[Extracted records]
■ ■ ■ ■

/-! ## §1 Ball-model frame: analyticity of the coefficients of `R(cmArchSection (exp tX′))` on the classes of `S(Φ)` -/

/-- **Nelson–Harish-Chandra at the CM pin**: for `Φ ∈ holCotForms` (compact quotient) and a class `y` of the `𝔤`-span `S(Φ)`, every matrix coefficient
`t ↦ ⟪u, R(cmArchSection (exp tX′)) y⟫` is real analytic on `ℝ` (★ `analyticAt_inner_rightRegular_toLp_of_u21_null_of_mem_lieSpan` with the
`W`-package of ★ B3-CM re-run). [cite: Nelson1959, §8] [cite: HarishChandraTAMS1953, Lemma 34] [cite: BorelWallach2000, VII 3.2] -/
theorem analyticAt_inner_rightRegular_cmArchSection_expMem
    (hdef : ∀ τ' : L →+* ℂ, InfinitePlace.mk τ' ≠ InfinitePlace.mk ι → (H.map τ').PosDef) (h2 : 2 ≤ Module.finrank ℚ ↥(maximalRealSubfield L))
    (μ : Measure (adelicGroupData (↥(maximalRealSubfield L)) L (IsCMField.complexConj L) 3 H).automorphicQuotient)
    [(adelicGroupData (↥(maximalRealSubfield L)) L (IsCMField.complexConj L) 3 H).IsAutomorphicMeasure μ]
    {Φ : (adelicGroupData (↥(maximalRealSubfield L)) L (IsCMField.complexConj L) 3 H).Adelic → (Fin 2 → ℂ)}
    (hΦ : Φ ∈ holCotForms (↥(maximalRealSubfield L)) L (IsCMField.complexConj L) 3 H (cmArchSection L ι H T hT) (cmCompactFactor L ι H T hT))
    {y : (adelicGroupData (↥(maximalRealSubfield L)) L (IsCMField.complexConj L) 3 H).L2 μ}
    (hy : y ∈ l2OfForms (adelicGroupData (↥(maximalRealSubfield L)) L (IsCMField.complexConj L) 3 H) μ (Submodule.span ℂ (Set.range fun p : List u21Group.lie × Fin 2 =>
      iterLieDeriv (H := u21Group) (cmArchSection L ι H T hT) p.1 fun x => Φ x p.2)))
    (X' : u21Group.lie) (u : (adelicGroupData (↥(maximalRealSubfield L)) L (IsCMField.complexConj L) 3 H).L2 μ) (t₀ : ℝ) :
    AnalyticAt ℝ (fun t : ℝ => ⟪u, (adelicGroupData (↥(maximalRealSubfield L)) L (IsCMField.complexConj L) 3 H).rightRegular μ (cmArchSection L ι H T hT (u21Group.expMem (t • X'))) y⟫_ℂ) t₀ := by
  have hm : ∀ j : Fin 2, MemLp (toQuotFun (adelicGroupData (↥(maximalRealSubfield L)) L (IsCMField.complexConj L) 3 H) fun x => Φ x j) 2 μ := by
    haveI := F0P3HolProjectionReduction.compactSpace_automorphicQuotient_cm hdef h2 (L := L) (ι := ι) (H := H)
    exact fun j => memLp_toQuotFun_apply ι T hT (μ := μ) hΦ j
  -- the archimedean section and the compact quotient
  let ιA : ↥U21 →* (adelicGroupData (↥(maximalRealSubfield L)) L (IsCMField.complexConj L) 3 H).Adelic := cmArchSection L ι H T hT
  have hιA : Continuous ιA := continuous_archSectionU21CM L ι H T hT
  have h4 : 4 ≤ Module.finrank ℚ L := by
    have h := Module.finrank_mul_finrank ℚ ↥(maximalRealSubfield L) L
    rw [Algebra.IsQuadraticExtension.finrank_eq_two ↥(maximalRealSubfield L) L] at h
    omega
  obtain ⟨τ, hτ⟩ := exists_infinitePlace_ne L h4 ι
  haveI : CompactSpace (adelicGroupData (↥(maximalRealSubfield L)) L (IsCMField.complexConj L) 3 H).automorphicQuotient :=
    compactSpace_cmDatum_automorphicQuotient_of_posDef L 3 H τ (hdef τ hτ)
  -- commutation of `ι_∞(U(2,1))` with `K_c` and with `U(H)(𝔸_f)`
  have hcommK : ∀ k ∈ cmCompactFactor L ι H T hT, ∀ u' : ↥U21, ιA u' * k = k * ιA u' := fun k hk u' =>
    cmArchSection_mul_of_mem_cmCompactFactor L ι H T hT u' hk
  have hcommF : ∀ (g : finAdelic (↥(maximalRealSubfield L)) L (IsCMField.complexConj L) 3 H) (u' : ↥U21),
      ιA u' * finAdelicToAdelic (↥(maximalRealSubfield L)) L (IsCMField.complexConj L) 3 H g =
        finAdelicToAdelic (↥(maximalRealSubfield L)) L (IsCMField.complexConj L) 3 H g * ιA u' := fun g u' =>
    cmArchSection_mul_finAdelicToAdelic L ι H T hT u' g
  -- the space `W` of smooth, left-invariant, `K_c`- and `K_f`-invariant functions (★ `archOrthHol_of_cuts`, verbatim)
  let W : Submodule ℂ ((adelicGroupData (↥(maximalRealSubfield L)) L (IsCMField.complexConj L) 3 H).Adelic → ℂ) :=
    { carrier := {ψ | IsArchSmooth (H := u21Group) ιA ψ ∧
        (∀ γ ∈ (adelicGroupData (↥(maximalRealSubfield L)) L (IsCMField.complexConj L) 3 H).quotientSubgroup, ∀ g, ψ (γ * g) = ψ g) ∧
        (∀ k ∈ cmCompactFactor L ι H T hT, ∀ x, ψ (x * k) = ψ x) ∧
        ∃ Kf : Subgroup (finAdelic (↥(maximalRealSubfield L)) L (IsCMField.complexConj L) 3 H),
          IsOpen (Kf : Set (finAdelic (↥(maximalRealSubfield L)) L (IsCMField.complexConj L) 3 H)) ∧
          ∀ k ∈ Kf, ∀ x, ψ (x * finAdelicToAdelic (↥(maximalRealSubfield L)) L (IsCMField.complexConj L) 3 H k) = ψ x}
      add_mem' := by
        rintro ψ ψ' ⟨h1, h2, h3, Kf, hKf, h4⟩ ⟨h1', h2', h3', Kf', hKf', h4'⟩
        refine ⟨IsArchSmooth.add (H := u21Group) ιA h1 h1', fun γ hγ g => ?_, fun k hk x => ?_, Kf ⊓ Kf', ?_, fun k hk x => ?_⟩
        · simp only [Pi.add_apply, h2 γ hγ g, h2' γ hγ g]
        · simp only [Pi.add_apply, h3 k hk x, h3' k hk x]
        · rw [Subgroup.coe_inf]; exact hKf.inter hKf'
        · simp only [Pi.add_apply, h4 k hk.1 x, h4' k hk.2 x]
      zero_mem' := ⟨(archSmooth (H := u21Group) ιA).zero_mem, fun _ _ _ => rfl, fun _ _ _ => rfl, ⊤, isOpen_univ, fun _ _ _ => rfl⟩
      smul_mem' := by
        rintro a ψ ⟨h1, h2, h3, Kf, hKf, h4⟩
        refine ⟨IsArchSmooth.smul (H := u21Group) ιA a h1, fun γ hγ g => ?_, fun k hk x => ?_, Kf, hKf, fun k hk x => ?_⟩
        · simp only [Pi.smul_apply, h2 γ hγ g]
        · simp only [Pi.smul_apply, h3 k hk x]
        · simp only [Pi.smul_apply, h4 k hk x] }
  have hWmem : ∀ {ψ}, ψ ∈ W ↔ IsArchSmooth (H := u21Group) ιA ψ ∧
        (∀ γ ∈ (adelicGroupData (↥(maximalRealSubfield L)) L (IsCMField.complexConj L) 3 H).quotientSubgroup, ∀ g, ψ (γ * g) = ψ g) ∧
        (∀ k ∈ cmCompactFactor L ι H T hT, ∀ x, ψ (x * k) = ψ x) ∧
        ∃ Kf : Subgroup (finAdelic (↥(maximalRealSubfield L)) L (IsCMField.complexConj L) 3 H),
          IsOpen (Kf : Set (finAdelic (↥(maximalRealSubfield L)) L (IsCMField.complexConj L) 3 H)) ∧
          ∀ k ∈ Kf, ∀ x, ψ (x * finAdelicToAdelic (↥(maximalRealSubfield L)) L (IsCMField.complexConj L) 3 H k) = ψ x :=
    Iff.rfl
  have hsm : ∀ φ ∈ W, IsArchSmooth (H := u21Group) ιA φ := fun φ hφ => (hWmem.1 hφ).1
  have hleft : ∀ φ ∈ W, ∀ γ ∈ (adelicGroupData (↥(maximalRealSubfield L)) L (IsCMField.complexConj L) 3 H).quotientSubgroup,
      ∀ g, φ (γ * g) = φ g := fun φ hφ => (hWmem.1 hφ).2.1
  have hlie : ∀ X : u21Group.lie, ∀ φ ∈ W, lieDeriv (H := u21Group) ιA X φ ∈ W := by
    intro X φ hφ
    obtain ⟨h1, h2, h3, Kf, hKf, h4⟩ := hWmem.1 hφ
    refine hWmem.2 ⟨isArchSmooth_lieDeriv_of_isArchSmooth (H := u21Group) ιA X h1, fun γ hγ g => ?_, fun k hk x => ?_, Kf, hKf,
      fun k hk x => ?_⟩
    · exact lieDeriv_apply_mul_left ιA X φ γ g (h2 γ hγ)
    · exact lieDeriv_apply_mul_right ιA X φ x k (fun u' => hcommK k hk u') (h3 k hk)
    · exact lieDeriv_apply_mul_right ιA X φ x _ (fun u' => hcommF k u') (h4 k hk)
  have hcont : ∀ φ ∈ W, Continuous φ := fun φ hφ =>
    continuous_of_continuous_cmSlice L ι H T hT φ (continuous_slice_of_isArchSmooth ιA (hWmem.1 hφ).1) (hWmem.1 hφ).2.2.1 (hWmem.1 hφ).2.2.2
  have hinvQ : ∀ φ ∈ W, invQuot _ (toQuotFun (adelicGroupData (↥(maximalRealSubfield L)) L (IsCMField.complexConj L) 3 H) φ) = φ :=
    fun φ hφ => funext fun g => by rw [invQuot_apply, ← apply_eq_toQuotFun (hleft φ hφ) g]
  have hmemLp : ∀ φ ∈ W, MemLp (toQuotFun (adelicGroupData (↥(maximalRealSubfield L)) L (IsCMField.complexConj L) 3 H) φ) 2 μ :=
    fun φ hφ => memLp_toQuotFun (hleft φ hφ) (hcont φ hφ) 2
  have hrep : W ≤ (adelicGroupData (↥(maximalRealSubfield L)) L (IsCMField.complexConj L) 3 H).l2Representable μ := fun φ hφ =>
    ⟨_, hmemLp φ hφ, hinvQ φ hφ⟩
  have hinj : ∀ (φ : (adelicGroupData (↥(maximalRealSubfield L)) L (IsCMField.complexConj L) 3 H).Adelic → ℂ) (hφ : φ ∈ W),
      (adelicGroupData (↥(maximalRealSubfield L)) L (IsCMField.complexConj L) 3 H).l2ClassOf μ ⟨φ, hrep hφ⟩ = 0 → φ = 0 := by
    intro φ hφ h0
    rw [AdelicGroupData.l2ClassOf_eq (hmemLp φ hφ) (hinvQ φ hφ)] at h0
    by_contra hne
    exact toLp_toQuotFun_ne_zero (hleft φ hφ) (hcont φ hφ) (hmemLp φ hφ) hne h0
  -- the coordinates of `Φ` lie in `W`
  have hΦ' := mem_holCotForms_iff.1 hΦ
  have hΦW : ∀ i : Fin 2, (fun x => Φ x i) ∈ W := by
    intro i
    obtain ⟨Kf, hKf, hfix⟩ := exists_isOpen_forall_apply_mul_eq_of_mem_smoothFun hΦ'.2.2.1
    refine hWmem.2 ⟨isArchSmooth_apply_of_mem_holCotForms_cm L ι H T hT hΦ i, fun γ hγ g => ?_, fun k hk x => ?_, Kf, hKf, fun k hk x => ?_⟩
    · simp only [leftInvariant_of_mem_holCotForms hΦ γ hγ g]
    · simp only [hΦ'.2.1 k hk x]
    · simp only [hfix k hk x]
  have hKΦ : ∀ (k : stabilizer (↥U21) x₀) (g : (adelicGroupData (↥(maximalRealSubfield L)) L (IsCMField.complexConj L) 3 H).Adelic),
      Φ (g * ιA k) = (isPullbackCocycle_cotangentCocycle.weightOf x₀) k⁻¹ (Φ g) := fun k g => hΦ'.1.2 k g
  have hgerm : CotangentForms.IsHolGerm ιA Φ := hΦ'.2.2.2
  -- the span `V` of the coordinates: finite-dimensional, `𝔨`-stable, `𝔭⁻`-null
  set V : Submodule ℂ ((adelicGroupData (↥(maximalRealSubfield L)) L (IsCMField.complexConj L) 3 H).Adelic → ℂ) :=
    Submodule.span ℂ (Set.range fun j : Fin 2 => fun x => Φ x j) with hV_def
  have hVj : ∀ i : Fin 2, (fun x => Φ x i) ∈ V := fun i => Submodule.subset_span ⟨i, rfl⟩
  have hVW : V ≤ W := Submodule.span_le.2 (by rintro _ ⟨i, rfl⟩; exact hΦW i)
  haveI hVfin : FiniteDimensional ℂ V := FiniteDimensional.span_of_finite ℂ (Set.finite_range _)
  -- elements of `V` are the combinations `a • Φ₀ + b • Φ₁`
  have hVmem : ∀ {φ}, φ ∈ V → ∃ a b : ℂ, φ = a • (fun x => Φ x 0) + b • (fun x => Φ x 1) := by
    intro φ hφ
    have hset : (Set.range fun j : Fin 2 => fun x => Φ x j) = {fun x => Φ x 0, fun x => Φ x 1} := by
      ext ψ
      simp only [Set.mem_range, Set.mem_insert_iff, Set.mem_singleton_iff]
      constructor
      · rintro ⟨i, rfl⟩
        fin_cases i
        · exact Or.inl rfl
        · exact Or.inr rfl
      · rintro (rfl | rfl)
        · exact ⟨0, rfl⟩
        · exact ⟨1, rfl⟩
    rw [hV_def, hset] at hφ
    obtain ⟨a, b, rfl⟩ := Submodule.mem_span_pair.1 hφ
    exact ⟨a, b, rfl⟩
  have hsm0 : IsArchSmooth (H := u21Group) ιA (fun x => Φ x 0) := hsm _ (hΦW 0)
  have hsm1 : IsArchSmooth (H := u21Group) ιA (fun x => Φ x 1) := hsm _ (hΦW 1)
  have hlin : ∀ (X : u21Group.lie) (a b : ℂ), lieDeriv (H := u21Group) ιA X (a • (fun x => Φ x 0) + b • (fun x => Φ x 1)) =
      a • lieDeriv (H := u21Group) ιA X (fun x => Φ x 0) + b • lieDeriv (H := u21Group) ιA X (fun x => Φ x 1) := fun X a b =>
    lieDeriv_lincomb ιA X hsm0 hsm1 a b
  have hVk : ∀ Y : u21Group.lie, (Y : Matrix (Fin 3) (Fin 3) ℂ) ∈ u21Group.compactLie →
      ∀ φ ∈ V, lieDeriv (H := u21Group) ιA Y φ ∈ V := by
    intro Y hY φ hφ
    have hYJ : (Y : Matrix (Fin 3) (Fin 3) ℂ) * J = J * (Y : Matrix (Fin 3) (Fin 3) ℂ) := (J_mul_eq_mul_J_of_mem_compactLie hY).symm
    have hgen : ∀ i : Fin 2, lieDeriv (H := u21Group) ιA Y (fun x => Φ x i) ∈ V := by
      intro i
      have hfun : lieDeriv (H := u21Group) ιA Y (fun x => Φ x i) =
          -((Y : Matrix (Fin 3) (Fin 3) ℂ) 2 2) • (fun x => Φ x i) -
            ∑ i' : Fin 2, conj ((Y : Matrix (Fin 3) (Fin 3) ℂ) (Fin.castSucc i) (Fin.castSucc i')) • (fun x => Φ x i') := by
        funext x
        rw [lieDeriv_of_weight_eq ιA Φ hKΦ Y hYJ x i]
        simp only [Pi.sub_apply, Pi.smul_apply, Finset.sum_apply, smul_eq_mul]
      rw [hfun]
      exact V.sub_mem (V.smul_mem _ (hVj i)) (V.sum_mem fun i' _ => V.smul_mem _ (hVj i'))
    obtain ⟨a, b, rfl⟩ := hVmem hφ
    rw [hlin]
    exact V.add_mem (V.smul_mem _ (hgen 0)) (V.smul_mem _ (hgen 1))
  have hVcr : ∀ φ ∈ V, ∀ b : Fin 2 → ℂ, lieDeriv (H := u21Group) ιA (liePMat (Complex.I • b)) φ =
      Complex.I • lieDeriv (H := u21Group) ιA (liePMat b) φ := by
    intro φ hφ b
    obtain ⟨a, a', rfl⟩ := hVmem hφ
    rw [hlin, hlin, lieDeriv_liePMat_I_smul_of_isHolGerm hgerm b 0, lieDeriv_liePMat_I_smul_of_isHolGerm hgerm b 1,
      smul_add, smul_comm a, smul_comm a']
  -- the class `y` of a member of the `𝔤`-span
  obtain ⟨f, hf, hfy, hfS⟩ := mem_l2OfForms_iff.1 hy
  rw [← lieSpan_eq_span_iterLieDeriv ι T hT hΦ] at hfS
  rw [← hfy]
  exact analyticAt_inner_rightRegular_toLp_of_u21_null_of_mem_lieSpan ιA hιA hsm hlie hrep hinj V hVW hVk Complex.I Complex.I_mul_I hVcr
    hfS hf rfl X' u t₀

■ ■ ■ ■

*PROBLEM STATEMENT*.
Retype only this portion of the data above: the line containing "refine ⟨IsArchSmooth.add (H", the line containing "only [Pi.smul_apply, h4", and all lines between them, exactly.

*ANSWER BOX*.
        refine ⟨IsArchSmooth.add (H := u21Group) ιA h1 h1', fun γ hγ g => ?_, fun k hk x => ?_, Kf ⊓ Kf', ?_, fun k hk x => ?_⟩
        · simp only [Pi.add_apply, h2 γ hγ g, h2' γ hγ g]
        · simp only [Pi.add_apply, h3 k hk x, h3' k hk x]
        · rw [Subgroup.coe_inf]; exact hKf.inter hKf'
        · simp only [Pi.add_apply, h4 k hk.1 x, h4' k hk.2 x]
      zero_mem' := ⟨(archSmooth (H := u21Group) ιA).zero_mem, fun _ _ _ => rfl, fun _ _ _ => rfl, ⊤, isOpen_univ, fun _ _ _ => rfl⟩
      smul_mem' := by
        rintro a ψ ⟨h1, h2, h3, Kf, hKf, h4⟩
        refine ⟨IsArchSmooth.smul (H := u21Group) ιA a h1, fun γ hγ g => ?_, fun k hk x => ?_, Kf, hKf, fun k hk x => ?_⟩
        · simp only [Pi.smul_apply, h2 γ hγ g]
        · simp only [Pi.smul_apply, h3 k hk x]
        · simp only [Pi.smul_apply, h4 k hk x] }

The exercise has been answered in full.